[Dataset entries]

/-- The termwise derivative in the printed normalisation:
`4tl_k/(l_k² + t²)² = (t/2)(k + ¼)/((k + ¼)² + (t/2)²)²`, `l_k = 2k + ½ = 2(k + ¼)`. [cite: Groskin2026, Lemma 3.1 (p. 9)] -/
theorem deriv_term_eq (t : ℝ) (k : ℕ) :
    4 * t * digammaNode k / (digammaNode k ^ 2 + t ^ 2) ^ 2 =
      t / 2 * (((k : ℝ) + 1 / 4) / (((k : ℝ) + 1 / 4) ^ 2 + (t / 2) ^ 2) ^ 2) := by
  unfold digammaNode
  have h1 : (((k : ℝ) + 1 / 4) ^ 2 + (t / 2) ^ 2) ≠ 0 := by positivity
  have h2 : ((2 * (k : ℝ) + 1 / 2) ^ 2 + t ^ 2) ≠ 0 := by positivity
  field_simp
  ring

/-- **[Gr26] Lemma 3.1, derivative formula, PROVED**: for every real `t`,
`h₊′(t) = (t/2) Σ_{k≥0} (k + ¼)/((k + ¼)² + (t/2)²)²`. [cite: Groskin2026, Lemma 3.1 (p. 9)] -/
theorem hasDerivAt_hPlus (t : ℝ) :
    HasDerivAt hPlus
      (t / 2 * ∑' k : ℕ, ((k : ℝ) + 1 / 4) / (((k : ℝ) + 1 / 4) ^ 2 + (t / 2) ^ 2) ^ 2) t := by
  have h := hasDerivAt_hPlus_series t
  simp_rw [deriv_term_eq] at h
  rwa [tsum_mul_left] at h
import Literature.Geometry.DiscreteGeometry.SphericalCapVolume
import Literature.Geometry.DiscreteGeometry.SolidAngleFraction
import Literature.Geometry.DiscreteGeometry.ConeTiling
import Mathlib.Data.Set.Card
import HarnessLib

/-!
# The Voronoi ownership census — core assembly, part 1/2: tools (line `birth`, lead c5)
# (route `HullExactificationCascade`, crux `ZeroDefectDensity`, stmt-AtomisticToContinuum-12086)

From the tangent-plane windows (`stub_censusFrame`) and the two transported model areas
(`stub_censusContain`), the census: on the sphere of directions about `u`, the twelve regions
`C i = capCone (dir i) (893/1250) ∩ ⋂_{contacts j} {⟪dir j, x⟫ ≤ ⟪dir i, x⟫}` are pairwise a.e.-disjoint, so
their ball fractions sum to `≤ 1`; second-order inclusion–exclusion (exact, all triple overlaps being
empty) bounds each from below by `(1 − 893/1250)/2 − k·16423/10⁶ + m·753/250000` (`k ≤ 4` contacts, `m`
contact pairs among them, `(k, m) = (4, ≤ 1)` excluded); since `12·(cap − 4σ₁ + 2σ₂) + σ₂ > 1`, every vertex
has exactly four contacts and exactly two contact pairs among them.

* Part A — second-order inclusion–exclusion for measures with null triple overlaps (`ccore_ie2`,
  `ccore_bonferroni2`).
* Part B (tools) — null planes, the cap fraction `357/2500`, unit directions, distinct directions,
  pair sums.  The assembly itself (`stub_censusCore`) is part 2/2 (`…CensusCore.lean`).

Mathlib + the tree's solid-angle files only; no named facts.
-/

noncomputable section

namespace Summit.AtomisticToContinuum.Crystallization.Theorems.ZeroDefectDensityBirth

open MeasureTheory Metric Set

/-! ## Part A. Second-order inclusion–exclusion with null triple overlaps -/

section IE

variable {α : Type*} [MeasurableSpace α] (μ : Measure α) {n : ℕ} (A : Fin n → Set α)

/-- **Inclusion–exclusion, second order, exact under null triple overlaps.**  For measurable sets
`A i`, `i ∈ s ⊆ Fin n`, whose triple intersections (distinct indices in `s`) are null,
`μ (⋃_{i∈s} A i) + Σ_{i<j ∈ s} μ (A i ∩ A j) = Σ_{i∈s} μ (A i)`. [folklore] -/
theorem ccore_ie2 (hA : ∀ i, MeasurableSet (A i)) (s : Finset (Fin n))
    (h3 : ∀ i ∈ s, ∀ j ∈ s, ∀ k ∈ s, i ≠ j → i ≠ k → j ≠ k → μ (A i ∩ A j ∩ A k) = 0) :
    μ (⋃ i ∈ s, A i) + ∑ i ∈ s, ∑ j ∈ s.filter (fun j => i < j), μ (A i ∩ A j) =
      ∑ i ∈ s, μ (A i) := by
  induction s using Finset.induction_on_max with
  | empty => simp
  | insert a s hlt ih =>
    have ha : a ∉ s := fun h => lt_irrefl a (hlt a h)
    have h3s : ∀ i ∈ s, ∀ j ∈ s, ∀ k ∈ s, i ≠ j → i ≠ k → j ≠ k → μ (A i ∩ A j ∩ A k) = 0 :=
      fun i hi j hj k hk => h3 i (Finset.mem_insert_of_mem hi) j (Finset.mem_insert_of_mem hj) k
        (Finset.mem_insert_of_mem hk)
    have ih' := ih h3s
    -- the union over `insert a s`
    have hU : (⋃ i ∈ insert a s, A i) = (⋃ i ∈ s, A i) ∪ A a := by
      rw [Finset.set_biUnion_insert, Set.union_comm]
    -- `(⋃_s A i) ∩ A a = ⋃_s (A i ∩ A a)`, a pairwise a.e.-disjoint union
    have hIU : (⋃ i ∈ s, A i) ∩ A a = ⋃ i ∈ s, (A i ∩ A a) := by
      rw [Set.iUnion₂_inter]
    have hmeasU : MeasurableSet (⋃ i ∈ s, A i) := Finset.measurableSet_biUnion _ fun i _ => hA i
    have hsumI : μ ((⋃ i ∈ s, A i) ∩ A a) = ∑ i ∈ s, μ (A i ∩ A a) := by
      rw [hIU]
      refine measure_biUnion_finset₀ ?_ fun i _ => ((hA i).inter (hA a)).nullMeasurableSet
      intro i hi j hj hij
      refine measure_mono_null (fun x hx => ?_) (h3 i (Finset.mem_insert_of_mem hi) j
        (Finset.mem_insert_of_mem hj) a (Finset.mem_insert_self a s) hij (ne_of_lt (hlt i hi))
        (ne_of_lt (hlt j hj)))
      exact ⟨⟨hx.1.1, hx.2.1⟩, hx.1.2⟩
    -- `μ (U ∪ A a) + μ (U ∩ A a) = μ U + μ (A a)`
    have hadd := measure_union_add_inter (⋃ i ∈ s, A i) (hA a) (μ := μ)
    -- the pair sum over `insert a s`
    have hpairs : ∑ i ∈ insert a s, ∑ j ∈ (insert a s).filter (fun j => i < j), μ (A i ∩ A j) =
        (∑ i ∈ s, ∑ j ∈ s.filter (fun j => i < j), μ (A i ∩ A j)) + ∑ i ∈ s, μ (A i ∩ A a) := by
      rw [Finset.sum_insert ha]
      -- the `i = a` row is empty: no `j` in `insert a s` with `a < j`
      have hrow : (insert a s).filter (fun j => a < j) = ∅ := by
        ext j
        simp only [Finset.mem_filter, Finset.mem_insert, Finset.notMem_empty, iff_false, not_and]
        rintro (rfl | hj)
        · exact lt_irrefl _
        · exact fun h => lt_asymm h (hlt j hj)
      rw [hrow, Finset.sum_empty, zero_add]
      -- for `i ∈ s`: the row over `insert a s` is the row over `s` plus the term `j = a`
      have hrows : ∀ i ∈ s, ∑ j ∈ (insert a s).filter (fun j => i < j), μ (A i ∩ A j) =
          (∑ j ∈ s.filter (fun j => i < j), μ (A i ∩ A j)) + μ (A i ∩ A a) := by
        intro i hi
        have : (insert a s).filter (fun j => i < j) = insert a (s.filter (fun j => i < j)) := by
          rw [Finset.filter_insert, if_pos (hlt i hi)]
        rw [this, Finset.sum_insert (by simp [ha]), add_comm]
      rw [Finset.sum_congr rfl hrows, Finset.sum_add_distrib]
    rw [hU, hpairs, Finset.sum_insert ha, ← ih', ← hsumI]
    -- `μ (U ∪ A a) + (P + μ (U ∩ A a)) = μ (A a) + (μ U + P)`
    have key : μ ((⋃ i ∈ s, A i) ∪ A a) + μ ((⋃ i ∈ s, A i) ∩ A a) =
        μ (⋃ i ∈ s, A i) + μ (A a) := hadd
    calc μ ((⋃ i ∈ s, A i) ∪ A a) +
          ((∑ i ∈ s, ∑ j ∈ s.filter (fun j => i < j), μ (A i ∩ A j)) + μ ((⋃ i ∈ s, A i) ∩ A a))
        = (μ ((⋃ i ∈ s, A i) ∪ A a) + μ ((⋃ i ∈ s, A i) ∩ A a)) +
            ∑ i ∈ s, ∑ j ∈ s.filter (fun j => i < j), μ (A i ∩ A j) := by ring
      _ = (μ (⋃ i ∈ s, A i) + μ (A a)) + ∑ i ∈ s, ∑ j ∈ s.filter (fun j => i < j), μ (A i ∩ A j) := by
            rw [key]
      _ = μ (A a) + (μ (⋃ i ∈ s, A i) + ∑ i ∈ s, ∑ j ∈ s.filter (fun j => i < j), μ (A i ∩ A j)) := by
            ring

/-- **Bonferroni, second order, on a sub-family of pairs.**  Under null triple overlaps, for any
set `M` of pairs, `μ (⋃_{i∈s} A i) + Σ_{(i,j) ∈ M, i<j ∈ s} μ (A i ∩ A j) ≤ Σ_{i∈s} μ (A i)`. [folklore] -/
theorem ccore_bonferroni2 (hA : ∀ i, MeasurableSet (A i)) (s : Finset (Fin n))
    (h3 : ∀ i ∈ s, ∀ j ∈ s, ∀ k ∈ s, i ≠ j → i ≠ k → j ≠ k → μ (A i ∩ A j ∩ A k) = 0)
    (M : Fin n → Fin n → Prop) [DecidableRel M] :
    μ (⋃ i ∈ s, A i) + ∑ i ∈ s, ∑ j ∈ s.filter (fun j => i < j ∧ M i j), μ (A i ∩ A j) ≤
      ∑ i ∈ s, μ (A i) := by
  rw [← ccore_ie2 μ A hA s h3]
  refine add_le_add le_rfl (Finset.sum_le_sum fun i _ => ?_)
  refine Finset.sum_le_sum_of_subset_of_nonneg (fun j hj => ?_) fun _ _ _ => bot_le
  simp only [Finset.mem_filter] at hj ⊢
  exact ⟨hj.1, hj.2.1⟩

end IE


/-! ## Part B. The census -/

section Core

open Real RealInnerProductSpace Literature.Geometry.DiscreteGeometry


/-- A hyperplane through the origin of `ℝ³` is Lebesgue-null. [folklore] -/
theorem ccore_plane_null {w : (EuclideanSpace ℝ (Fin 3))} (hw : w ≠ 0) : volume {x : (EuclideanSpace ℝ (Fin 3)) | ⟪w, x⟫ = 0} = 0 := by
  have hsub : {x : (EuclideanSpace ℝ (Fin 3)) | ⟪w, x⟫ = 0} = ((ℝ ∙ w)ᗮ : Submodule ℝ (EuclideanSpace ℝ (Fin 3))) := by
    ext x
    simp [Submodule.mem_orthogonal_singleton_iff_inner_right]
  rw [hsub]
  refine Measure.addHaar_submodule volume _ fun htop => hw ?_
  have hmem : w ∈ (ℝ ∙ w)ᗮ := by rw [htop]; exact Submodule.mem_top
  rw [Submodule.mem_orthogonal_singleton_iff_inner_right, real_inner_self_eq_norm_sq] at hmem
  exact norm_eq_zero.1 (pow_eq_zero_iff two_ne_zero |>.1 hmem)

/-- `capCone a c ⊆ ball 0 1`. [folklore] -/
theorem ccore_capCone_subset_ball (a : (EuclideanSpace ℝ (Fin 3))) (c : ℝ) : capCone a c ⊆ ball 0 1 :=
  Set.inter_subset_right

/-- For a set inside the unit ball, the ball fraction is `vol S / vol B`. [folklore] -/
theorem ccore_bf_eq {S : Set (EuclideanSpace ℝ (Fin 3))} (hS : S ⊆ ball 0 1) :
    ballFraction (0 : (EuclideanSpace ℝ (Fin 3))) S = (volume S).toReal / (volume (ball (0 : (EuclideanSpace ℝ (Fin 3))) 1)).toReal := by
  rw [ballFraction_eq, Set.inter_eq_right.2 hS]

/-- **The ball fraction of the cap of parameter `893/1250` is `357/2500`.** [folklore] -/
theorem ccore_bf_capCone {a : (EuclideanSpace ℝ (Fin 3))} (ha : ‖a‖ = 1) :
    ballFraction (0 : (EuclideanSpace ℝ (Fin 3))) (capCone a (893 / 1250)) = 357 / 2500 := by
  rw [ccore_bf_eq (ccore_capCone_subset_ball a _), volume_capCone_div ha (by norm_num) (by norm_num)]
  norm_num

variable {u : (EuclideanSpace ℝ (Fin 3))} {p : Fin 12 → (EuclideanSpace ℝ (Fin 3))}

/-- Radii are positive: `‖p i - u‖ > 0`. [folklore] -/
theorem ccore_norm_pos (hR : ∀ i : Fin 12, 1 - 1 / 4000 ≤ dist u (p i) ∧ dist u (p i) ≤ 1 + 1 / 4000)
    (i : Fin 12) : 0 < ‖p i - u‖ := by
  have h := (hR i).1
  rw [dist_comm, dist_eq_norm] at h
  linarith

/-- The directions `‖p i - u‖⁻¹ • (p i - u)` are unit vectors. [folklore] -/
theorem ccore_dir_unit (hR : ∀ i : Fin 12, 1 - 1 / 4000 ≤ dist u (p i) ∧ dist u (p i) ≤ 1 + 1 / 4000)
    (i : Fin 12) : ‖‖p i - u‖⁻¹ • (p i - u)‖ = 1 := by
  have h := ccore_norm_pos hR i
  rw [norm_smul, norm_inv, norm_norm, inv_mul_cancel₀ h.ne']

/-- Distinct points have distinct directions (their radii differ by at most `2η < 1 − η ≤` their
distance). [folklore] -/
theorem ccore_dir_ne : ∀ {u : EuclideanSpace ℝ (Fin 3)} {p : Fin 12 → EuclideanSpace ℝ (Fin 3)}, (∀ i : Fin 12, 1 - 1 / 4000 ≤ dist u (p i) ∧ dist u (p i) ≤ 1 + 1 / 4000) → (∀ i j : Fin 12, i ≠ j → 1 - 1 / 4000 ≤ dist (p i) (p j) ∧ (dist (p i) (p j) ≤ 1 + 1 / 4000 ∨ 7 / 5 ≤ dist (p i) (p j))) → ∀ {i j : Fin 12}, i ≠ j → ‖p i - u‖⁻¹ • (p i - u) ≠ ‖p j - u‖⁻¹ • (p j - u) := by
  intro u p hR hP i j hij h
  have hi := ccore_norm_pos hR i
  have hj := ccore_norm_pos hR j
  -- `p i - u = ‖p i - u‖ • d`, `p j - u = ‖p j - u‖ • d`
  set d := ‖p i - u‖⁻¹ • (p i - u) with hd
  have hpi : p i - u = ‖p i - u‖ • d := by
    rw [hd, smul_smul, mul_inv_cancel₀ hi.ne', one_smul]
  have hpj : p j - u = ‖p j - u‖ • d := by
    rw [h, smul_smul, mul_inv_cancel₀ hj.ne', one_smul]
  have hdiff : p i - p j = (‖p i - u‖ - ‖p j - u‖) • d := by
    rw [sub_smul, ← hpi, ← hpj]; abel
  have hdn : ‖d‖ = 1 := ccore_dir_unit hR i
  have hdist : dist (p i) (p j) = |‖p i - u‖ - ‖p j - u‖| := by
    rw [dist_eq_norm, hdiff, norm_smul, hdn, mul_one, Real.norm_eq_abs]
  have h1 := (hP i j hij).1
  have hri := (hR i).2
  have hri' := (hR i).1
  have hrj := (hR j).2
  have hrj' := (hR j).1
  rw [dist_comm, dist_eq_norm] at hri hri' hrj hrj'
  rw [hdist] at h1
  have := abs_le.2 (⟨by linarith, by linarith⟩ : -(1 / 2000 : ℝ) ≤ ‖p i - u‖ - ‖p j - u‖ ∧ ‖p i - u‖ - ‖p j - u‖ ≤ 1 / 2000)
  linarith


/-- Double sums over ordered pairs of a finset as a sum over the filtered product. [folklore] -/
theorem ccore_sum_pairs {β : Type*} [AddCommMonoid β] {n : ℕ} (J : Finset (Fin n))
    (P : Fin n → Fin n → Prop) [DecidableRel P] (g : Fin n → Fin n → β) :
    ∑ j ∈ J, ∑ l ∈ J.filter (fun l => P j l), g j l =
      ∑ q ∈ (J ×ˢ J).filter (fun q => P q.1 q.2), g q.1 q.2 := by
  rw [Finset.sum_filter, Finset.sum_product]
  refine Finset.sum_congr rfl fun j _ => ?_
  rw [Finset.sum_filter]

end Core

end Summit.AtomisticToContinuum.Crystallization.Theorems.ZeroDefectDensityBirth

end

What needs to be done
From the records above, transcribe exactly the run of lines that opens with the line holding "# The Voronoi" and closes with the line holding "the twelve regions", both included.

Output below
# The Voronoi ownership census — core assembly, part 1/2: tools (line `birth`, lead c5)
# (route `HullExactificationCascade`, crux `ZeroDefectDensity`, stmt-AtomisticToContinuum-12086)

From the tangent-plane windows (`stub_censusFrame`) and the two transported model areas
(`stub_censusContain`), the census: on the sphere of directions about `u`, the twelve regions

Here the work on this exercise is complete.